Os alunos do décimo ano de Artes Visuais realizaram ilustrações para as Histórias que criaram sobre o tema do seu projeto, O Aborto.
Inspiraram-se nas ilustrações da pintora Paula Rego, Série "Aborto", realizadas entre 1997 e 1999.
Para ver e refletir...
Algumas das ilustrações de Paula Rego
Série "Aborto" 1997-1999
TRABALHOS REALIZADOS PELOS ALUNOS
TRABALHO DO
GRUPO 1
Alexandra Vaz
Ana Cabeço
Tamára Silva
Teresa Lopes
HISTÓRIA
Havias - me dado este lenço… Este que carrego na
cabeça como fardo árduo do nosso amor passado. Suja, fria, outrora, esta casa
estava repleta de algo que defini como paixão. Paixão que nunca foi mais que
mera ignorância, crueldade, frieza. O silêncio persegue-me após os prantos de
dor, lágrimas que escorrem como ribeiros livres, sangue, como mar morto que se
expandirá sobre a minha cama, sobre a minha alma.
Tudo começou no campo. Pleno verão, campos sem fim
na minha aldeia. Tua nunca foi. Chegaste como turista, grande empreendedor.

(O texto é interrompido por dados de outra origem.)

/-!
# R-W WINDOW-TABLE, W1 ROW DECISION (inhabited side): the known abc triple `283 + 5¹¹·13² = 2⁸·3⁸·17³` at `l = 19`
# — the hull licence S_H HOLDS at every genuine Θ-volume datum over `(ratPoint (283/2⁸3⁸17³), 19)` of the TABULATED LOCAL TYPE

PROOF-ONLY file (D-0012; 0 definitions, 0 `Prop` facts) of the abc-iut cell — D-0079 RESCUE sub-cell R-W «WINDOW Θ-SIDE INEQUALITY», W1 ROW
DECISIONS composer seat abc-iut-W-row-1 (gen 0); row 3 of HOME/plan/rescue/R-W/OPEN-10.md (sha16 1b0025ee7a8ba6d7, abc-iut-rw-num-lead):
`pilotDataOfK:frey-283-8251953125-8251953408:19`. Over `WRowFrey283Packages` (local packages, pole orders, bad primes) and the sockets
`Cor312LicenceWildInhabitedRealising` / `…GenuineK` (abc-iut-w4-d036's U2-LICENCE-WRAPPER p460046/p460573 composed over all tuples).
TAKES NO SIDE on [IUTchIII] Cor. 3.12 (S. Mochizuki, *Inter-universal Teichmüller theory III*, Cor. 3.12 p. 173–174; Step (xi-f) p. 184) or on
any author; «inhabited as typed» ≠ «asserted in print».

WHAT IS PROVED (namespace `Summit.ABC.IUTFork.Conditional`): **`WRow.licence_frey283_nineteen`** — for EVERY genuine Θ-volume datum `T` at
`(ratPoint (283/8251953408), 19)` and EVERY pair of realising Θ- and q-ideles: IF the bad completions have the LOCAL TYPE of the table (wild at
`3, 5`: ramification index and a lower bound on the different; tame poles: ramification index; a common candidate at `283`) and are pairwise
`ℚ_p`-isomorphic over each bad prime, THEN abc-iut-c312-1's `Thm311ToCor312.Licence` HOLDS at `settingPrVolSharp (pilotDataOfK T.D T.K) …`
(branch C's «∃ ρ qK, QPinned ∧ PilotKummerCompatHull» follows by abc-iut-w5-d009's `exists_qPinned_and_hull_settingPrVolSharp_iff_licence`).
READING (neutral; numbers, not adjectives): the per-datum S_H clause of the window certificates' binder `hSHwBad` (p453137 / p450130) is INHABITED
at this Szpiro-BAD admissible-candidate row CONDITIONALLY on the local type at the bad primes (GAP-LEDGER G-Wnum2-1 at `3, 5`; the pinned tame
types of abc-iut-W-num-3) and the conjugacy of the bad fibre — no number-level hypothesis is consumed. Admissibility / (P6) of `(ratPoint λ, 19)`
and NON-EMPTINESS of the datum type are NOT claimed. HONEST SCOPE: OUR sharp containers; STRONGER-THAN-PRINT hull reading; nothing about the
printed inequality or any author's intended hull; typed ≠ proved; instantiated ≠ endorsed; no abc claim.
[cite: Mochizuki2012, IUTchI Def. 3.1 (b),(c) pp. 61–62, Ex. 3.2 (iv) p. 71; IUTchIII Cor. 3.12 Step (xi-f) p. 184; IUTchIV Prop. 1.1 p. 9,
Prop. 1.2 (i)(ii) p. 10, Prop. 1.4 (ii) p. 13, Cor. 2.2 (ii) proof (P5) p. 46] [cite: DupuyHilado2025, §3.3, §3.4, §4.9, §4.12]
[cite: NeukirchANT1999, Ch. II (5.5)] [claim: Mochizuki2012, status: disputed] for every IUT sentence.
-/

noncomputable section
import Summits.BirchSwinnertonDyer.Rank1Residual.GaloisImage.TateModuleFrobeniusKolyvagin
import Summits.BirchSwinnertonDyer.BirchSwinnertonDyer.Theorems.Rank1ResidualJetBalancedInvolution
import Literature.NumberTheory.EllipticCurves.TateModuleProjSurjectiveProofs
import Literature.NumberTheory.EllipticCurves.SupersingularDensitySerreTraceProofs
import Literature.RepresentationTheory.FiniteGroups.InvariantLineOfFixedVectors
import HarnessLib

/-!
# T1 JET (cell `bsd-jet`), road K, input (L1) — brick B: the `ℚ`-Frobenius at a Kolyvagin prime of
# index `≥ k` is a BALANCED INVOLUTION on `E[p^k](ℚ̄)` (Gross (3.3) ⟹ (3.2)-shape at level `p^k`)

HONEST FRAMING (programme file `BSD-LIT2PART-PROGRAMME-v1.md` §HONESTY, verbatim): «no tranche here
proves BSD; ARM L moves the LITERAL column of an r ≤ 1 census into the kernel-proved-modulo-named-print
column; ARM P changes what «named print» is worth.» THEOREMS ONLY (seat `bsd-jet-pv-1`, session g6;
`--supports stmt-BirchSwinnertonDyer-14418`, helper): no definition, no named fact, no `sorry`.
Nothing is booked; 0 classes move.

## What

For `E = W/ℚ` in global minimal form, an odd prime `p`, `k ≥ 1`, and a place `v = (ℓ)` of `ℚ` of
good reduction with `ℓ ≠ p`, `p^k ∣ ℓ + 1`, `p^k ∣ a_ℓ` (i.e. `k ≤ M(ℓ)`, Zhang's Kolyvagin index;
Gross 1991 (3.3) for `k = 1`), and an arithmetic Frobenius `Fr ∈ Γ_ℚ` at a prime of `\bar ℤ` above
`v`:
* `frob_smul_frob_smul_eq_self_of_dvd` — **`Fr² = 1` on `E[p^k](ℚ̄)`**: Cayley–Hamilton on `T_p E`
  (`F(Ft) = a_ℓ • Ft − ℓ • t`, n1011's `galoisRepTate_apply_apply_eq_of_hasGoodReductionAt`,
  Silverman V.2.3.1 / C.21.3) pushed to `E[p^k]` along the SURJECTIVE projection `T_p E → E[p^k]`
  (`proj_surjective_of_isAlgClosed_holds`): `a_ℓ ≡ 0`, `−ℓ ≡ 1 (mod p^k)`;
* `exists_frob_smul_ne_smul` — **`Fr ≠ ±1` on `E[p](ℚ̄)`**: `tr(Fr | E[p]) = a_ℓ ≡ 0 ≢ ±2 (mod p)`
  (the tree's `trace_galoisRepTorsion_frobenius_eq`, Serre 1981 (238));
* `natCard_le_of_ne_top_of_natCard_eq_sq` — a proper subgroup of a group of order `p²` has at most
  `p` elements;
* **`natCard_ker_frob_sub_smul_id_eq_pow`** — `#ker(Fr − s | E[p^k](ℚ̄)) = p^k` for `s = ±1`
  (brick A `natCard_ker_sub_smul_id_eq_pow`: `#E[p^k] = p^{2k}`, both eigenspaces cyclic).

This is the `ℚ`-side of Jetchev 2008 §3.2 (2) / Gross (3.4) at level `p^k`: on `E[p^k]`, `Frob_ℓ`
looks like complex conjugation. Consumers: the decomposition group at `λ = (ℓ) ⊂ 𝓞_K` fixes
`E[p^k](K̄)` (brick C) and the adapted lift of `τ` is balanced on `E[p^k] ≅ H¹_ur(K_λ, E[p^k])`.

References (locators only; no cited FACT is declared): [cite: GrossLMS1991, §3 (3.2)–(3.4)]
[cite: Jetchev2008, §3.2 (2) (p. 815)] [cite: SilvermanAEC2009, Thm. V.2.3.1, C.21 Remark 21.3]
[cite: Serre1981, §8.1 eq. (238)]. Design: no definitions. Axioms: `propext`, `Classical.choice`,
`Quot.sound`.
-/

set_option autoImplicit false

noncomputable section

open scoped Classical NumberField
open Function Field IsDedekindDomain WeierstrassCurve Rat.HeightOneSpectrum
open Literature.NumberTheory.EllipticCurves Literature.NumberTheory.GaloisRepresentations

namespace Summit.BirchSwinnertonDyer.Rank1Residual.JET.GlobalDuality

section KolyvaginFrobeniusRat

variable (W : WeierstrassCurve ℚ) [W.IsElliptic] [W.IsGloballyMinimal] (p : ℕ) [Fact p.Prime]

/-- **`Fr² = 1` on `E[p^k](ℚ̄)` at a Kolyvagin prime of index `≥ k`.** For a good place `v = (ℓ)`,
`ℓ ≠ p`, with `p^k ∣ ℓ + 1` and `p^k ∣ a_ℓ`, and an arithmetic Frobenius `Fr` at a prime above `v`:
`Fr (Fr P) = P` for every `P ∈ E[p^k](ℚ̄)`. Cayley–Hamilton on `T_p E` (`F(Ft) = a_ℓ Ft − ℓ t`)
projected onto `E[p^k]` (the projection is onto). [cite: GrossLMS1991, §3 (3.3)]
[cite: SilvermanAEC2009, Thm. V.2.3.1, C.21 Remark 21.3] -/
theorem frob_smul_frob_smul_eq_self_of_dvd {k : ℕ} {v : HeightOneSpectrum (𝓞 ℚ)}
    (hne : ((primesEquiv v : Nat.Primes) : ℕ) ≠ p) (hv : W.HasGoodReductionAt v)
    (h1 : p ^ k ∣ ((primesEquiv v : Nat.Primes) : ℕ) + 1)
    (ha : ((p ^ k : ℕ) : ℤ) ∣ W.frobeniusTrace (primesEquiv v))
    {Fr : absoluteGaloisGroup ℚ} (hFr : IsArithFrobAtPlace ℚ v Fr)
    (P : geomTorsion W ((p ^ k : ℕ) : ℤ)) : Fr • Fr • P = P := by
  set q : ℕ := ((primesEquiv v : Nat.Primes) : ℕ) with hq
  obtain ⟨t, ht⟩ := W.proj_surjective_of_isAlgClosed_holds p k P.2
  have hCH := GaloisImage.CyclotomicLevel.Rat.galoisRepTate_apply_apply_eq_of_hasGoodReductionAt
    W p hne hv hFr t
  set X : geomPoints W := TateModule.proj p k t with hX
  apply Subtype.ext
  rw [AddSubgroup.torsionBy.coe_smul, AddSubgroup.torsionBy.coe_smul, ← ht, hX,
    ← TateModule.proj_smul_of_distribMulAction, ← TateModule.proj_smul_of_distribMulAction,
    ← galoisRepTate_apply_apply, ← galoisRepTate_apply_apply, hCH, map_sub, map_zsmul, map_zsmul,
    galoisRepTate_apply_apply, TateModule.proj_smul_of_distribMulAction, ← hX]
  -- `X := proj t` is `p^k`-torsion, so `a_ℓ • Fr X = 0` and `ℓ • X = -X`
  have hXt : ((p ^ k : ℕ) : ℤ) • X = 0 := by
    rw [ht]; exact (mem_geomTorsion_iff W _ _).mp P.2
  obtain ⟨c, hc⟩ := ha
  obtain ⟨d, hd⟩ := h1
  have hA : W.frobeniusTrace (primesEquiv v) • Fr • X = 0 := by
    rw [hc, mul_comm, mul_smul, smul_comm (((p ^ k : ℕ) : ℤ)) Fr X, hXt, smul_zero, smul_zero]
  have hB : (q : ℤ) • X = -X := by
    have hq1 : (q : ℤ) = ((q + 1 : ℕ) : ℤ) - 1 := by push_cast; ring
    rw [hq1, sub_smul, one_smul, hd, Nat.cast_mul, mul_comm, mul_smul, hXt, smul_zero, zero_sub]
  rw [hA, hB, zero_sub, neg_neg]

/-- **`Fr ≠ ±1` on `E[p](ℚ̄)`** at a good place `v = (ℓ)`, `ℓ ≠ p`, `p` odd, `p ∣ a_ℓ`: the trace of
`Fr` on the `𝔽_p`-plane `E[p]` is `a_ℓ ≡ 0`, whereas `tr(±1) = ±2 ≢ 0 (mod p)`.
[cite: Serre1981, §8.1 eq. (238)] [cite: GrossLMS1991, §3 (3.2)–(3.3)] -/
theorem exists_frob_smul_ne_smul (hp2 : p ≠ 2) {v : HeightOneSpectrum (𝓞 ℚ)}
    (hne : ((primesEquiv v : Nat.Primes) : ℕ) ≠ p) (hv : W.HasGoodReductionAt v)
    (ha : (p : ℤ) ∣ W.frobeniusTrace (primesEquiv v))
    {Fr : absoluteGaloisGroup ℚ} (hFr : IsArithFrobAtPlace ℚ v Fr) {s : ℤ} (hs : s = 1 ∨ s = -1) :
    ∃ P : geomTorsion W (p : ℤ), Fr • P ≠ s • P := by
  have hp : p.Prime := Fact.out
  set q : ℕ := ((primesEquiv v : Nat.Primes) : ℕ) with hq
  haveI : Fact q.Prime := ⟨(primesEquiv v).2⟩
  have hgood : W.HasGoodReductionAtPrime q := (hasGoodReductionAtPrime_primesEquiv_iff_holds W v q rfl).mpr hv
  obtain ⟨𝔓, h𝔓, hσ⟩ := hFr
  haveI : Finite (geomTorsion W (p : ℤ)) :=
    finite_torsionPoints_holds W (AlgebraicClosure ℚ) (by exact_mod_cast hp.ne_zero)
  letI : Module (ZMod p) (geomTorsion W (p : ℤ)) := AddSubgroup.torsionBy.zmodModule
  haveI : Module.Finite (ZMod p) (geomTorsion W (p : ℤ)) := Module.Finite.of_finite
  set f := (galoisRepTorsion W p Fr).toAdd.toAddMonoidHom.toZModLinearMap p with hfdef
  have hf : ∀ Q : geomTorsion W (p : ℤ), f Q = Fr • Q := fun Q => rfl
  have htr : LinearMap.trace (ZMod p) _ f = (W.frobeniusTrace q : ZMod p) :=
    W.trace_galoisRepTorsion_frobenius_eq p hne hgood rfl h𝔓 hσ
  have h2 : Module.finrank (ZMod p) (geomTorsion W (p : ℤ)) = 2 :=
    Literature.RepresentationTheory.FiniteGroups.Representation.finrank_eq_two_of_natCard_eq_sq
      (card_torsionPoints_eq_sq_holds W (AlgebraicClosure ℚ) (n := p) (by exact_mod_cast hp.ne_zero))
  by_contra hall
  have hall' : ∀ Q : geomTorsion W (p : ℤ), Fr • Q = s • Q := fun Q => by
    by_contra hQ
    exact hall ⟨Q, hQ⟩
  -- `f = s • id`, so `tr f = 2s`
  have hfs : f = s • LinearMap.id := by
    refine LinearMap.ext fun Q => ?_
    rw [hf, hall' Q, LinearMap.smul_apply, LinearMap.id_apply]
  have ha0 : (W.frobeniusTrace q : ZMod p) = 0 := by
    rw [ZMod.intCast_zmod_eq_zero_iff_dvd]; exact ha
  rw [hfs, map_zsmul, LinearMap.trace_id, h2, ha0] at htr
  have h20 : (2 : ZMod p) = 0 := by
    rcases hs with rfl | rfl
    · rwa [one_zsmul, Nat.cast_ofNat] at htr
    · rw [neg_one_zsmul, Nat.cast_ofNat, neg_eq_zero] at htr; exact htr
  have hdvd : p ∣ 2 := (ZMod.natCast_eq_zero_iff 2 p).mp (by exact_mod_cast h20)
  exact hp2 ((Nat.prime_dvd_prime_iff_eq hp Nat.prime_two).mp hdvd)

omit [Fact p.Prime] in
/-- A proper subgroup of a finite abelian group of order `p²` (`p` prime) has at most `p`
elements (Lagrange). [folklore] -/
theorem natCard_le_of_ne_top_of_natCard_eq_sq {A : Type*} [AddCommGroup A] (hp : p.Prime)
    (hA : Nat.card A = p ^ 2) (H : AddSubgroup A) (hH : H ≠ ⊤) : Nat.card H ≤ p := by
  haveI : Finite A := Nat.finite_of_card_ne_zero (by rw [hA]; exact pow_ne_zero 2 hp.ne_zero)
  have hdvd : Nat.card H ∣ p ^ 2 := hA ▸ H.card_addSubgroup_dvd_card
  obtain ⟨i, hi, hcard⟩ := (Nat.dvd_prime_pow hp).mp hdvd
  have hi2 : i ≠ 2 := by
    rintro rfl
    exact hH (AddSubgroup.eq_top_of_card_eq H (by rw [hcard, hA]))
  rw [hcard]
  calc p ^ i ≤ p ^ 1 := Nat.pow_le_pow_right hp.pos (by omega)
    _ = p := pow_one p

/-- **The `ℚ`-Frobenius at a Kolyvagin prime of index `≥ k` is a balanced involution on
`E[p^k](ℚ̄)`:** for `p` odd, `k ≥ 1`, `v = (ℓ)` good with `ℓ ≠ p`, `p^k ∣ ℓ + 1`, `p^k ∣ a_ℓ`, an
arithmetic Frobenius `Fr` above `v` and `s = ±1`, the `s`-eigenspace `ker(Fr − s)` of `Fr` on
`E[p^k](ℚ̄)` has exactly `p^k` elements — `E[p^k]^± ≅ ℤ/p^k` (Jetchev 2008 §3.2 (2), Gross (3.4)).
Brick A with `Fr² = 1` (`frob_smul_frob_smul_eq_self_of_dvd`), `#E[p^k] = p^{2k}`
(`card_torsionPoints_eq_sq_holds`) and `Fr ≠ ±1` on `E[p]` (`exists_frob_smul_ne_smul`).
[cite: Jetchev2008, §3.2 (2) (p. 815)] [cite: GrossLMS1991, §3 (3.2)–(3.4)] -/
theorem natCard_ker_frob_sub_smul_id_eq_pow (hp2 : p ≠ 2) {k : ℕ} (hk : 1 ≤ k)
    {v : HeightOneSpectrum (𝓞 ℚ)} (hne : ((primesEquiv v : Nat.Primes) : ℕ) ≠ p)
    (hv : W.HasGoodReductionAt v) (h1 : p ^ k ∣ ((primesEquiv v : Nat.Primes) : ℕ) + 1)
    (ha : ((p ^ k : ℕ) : ℤ) ∣ W.frobeniusTrace (primesEquiv v))
    {Fr : absoluteGaloisGroup ℚ} (hFr : IsArithFrobAtPlace ℚ v Fr) {s : ℤ} (hs : s = 1 ∨ s = -1) :
    Nat.card (DistribSMul.toAddMonoidHom (geomTorsion W ((p ^ k : ℕ) : ℤ)) Fr -
        s • AddMonoidHom.id _).ker = p ^ k := by
  have hp : p.Prime := Fact.out
  set M := geomTorsion W ((p ^ k : ℕ) : ℤ) with hM
  set T : M →+ M := DistribSMul.toAddMonoidHom M Fr with hT
  have hTapply : ∀ x : M, T x = Fr • x := fun _ => rfl
  haveI : Finite M := finite_torsionPoints_holds W (AlgebraicClosure ℚ)
    (by exact_mod_cast pow_ne_zero k hp.ne_zero)
  have hcard : Nat.card M = p ^ (2 * k) := by
    rw [hM, mul_comm, pow_mul]
    exact card_torsionPoints_eq_sq_holds W (AlgebraicClosure ℚ) (n := p ^ k)
      (by exact_mod_cast pow_ne_zero k hp.ne_zero)
  have hexp : ∀ x : M, p ^ k • x = 0 := fun x => Subtype.ext (by
    rw [AddSubgroup.coe_nsmul, AddSubgroup.coe_zero, ← natCast_zsmul]
    exact (mem_geomTorsion_iff W _ _).mp x.2)
  have hinv : ∀ x : M, T (T x) = x := fun x => by
    rw [hTapply, hTapply]; exact frob_smul_frob_smul_eq_self_of_dvd W p hne hv h1 ha hFr x
  -- `p ∣ a_ℓ`
  have ha1 : (p : ℤ) ∣ W.frobeniusTrace (primesEquiv v) :=
    (dvd_trans (by exact_mod_cast dvd_pow_self p (by omega : k ≠ 0)) ha)
  refine natCard_ker_sub_smul_id_eq_pow hp hp2 hcard hexp T hinv (fun s' hs' => ?_) hs
  -- the `s'`-eigenvectors of `E[p^k]` killed by `p` inject into the PROPER eigen-subgroup of `E[p]`
  set H : AddSubgroup (geomTorsion W (p : ℤ)) :=
    (DistribSMul.toAddMonoidHom (geomTorsion W (p : ℤ)) Fr - s' • AddMonoidHom.id _).ker with hH
  have hHmem : ∀ {Q : geomTorsion W (p : ℤ)}, Q ∈ H ↔ Fr • Q = s' • Q := fun {Q} => by
    rw [hH, AddMonoidHom.mem_ker, AddMonoidHom.sub_apply, AddMonoidHom.smul_apply,
      AddMonoidHom.id_apply, sub_eq_zero]
    rfl
  have hHtop : H ≠ ⊤ := by
    obtain ⟨Q, hQ⟩ := exists_frob_smul_ne_smul W p hp2 hne hv ha1 hFr hs'
    intro htop
    exact hQ (hHmem.mp (htop ▸ AddSubgroup.mem_top Q))
  have hHcard : Nat.card H ≤ p :=
    natCard_le_of_ne_top_of_natCard_eq_sq p hp
      (card_torsionPoints_eq_sq_holds W (AlgebraicClosure ℚ) (n := p) (by exact_mod_cast hp.ne_zero)) H hHtop
  haveI : Finite (geomTorsion W (p : ℤ)) :=
    finite_torsionPoints_holds W (AlgebraicClosure ℚ) (by exact_mod_cast hp.ne_zero)
  -- the map `x ↦ x` into `E[p]`
  have hmem1 : ∀ x : ↥((T - s' • AddMonoidHom.id M).ker ⊓ AddSubgroup.torsionBy M (p : ℤ)),
      ((x : M) : geomPoints W) ∈ geomTorsion W (p : ℤ) := fun x => by
    rw [mem_geomTorsion_iff]
    have hx : (p : ℤ) • (x : M) = 0 := mem_torsionBy_iff_zsmul_eq_zero.mp x.2.2
    rw [← AddSubgroup.coe_zsmul, hx, AddSubgroup.coe_zero]
  have hmem2 : ∀ x : ↥((T - s' • AddMonoidHom.id M).ker ⊓ AddSubgroup.torsionBy M (p : ℤ)),
      (⟨((x : M) : geomPoints W), hmem1 x⟩ : geomTorsion W (p : ℤ)) ∈ H := fun x => by
    rw [hHmem]
    apply Subtype.ext
    have hx : Fr • (x : M) = s' • (x : M) := by
      have h : (x : M) ∈ (T - s' • AddMonoidHom.id M).ker := (AddSubgroup.mem_inf.mp x.2).1
      rw [AddMonoidHom.mem_ker, AddMonoidHom.sub_apply, AddMonoidHom.smul_apply,
        AddMonoidHom.id_apply, sub_eq_zero, hTapply] at h
      exact h
    change ((Fr • (x : M) : M) : geomPoints W) = ((s' • (x : M) : M) : geomPoints W)
    exact congrArg Subtype.val hx
  refine le_trans (Nat.card_le_card_of_injective
    (fun x => (⟨⟨((x : M) : geomPoints W), hmem1 x⟩, hmem2 x⟩ : H)) fun x y hxy => ?_) hHcard
  have h := congrArg (fun z : H => ((z : geomTorsion W (p : ℤ)) : geomPoints W)) hxy
  exact Subtype.ext (Subtype.ext h)

end KolyvaginFrobeniusRat

end Summit.BirchSwinnertonDyer.Rank1Residual.JET.GlobalDuality

end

As
minhas mãos, sujas do trabalho no campo, apertavam as tuas, tão limpas.
A partir desse dia, continuamos a ver-nos. Eu
trabalhando e tu, nesse pedestal de aristocrata “gentleman”, patrão. Disseste
que me amavas pelos meus olhos pretos que te lembravam a escuridão de uma
noite. E essa noite aconteceu, apenas uma. Tão duro o meu destino que deixei em
sorte aos deuses… nessa noite. A minha ignorante alegria! Como pude eu ficar
alegre por carregar no ventre a nossa junção?!...
Partiste. Fugiste de tudo aquilo em que tinhas
criado raízes. Arrancaste-as, com as tuas próprias mãos tão limpas, que outrora
me tocaram como nunca antes havia algum homem feito. Tinhas sido tu a razão
para que os meus olhos pretos se transformassem em estrelas, que nessa
escuridão houvesse um brilho, um motivo.
Mas eu era apenas uma entre muitas que deixavas
apenas por serem trabalhadoras, apenas por lavrarem os campos infinitos com as
mãos, apenas por levarem com a chuva, a lama, o adubo… Mal soubeste do pobre
que no meu ventre crescia, tal rebento…Partiste. Nada deixaste, levaste talvez
a esperança e o meu amor. Tal qual herbicida, partiste.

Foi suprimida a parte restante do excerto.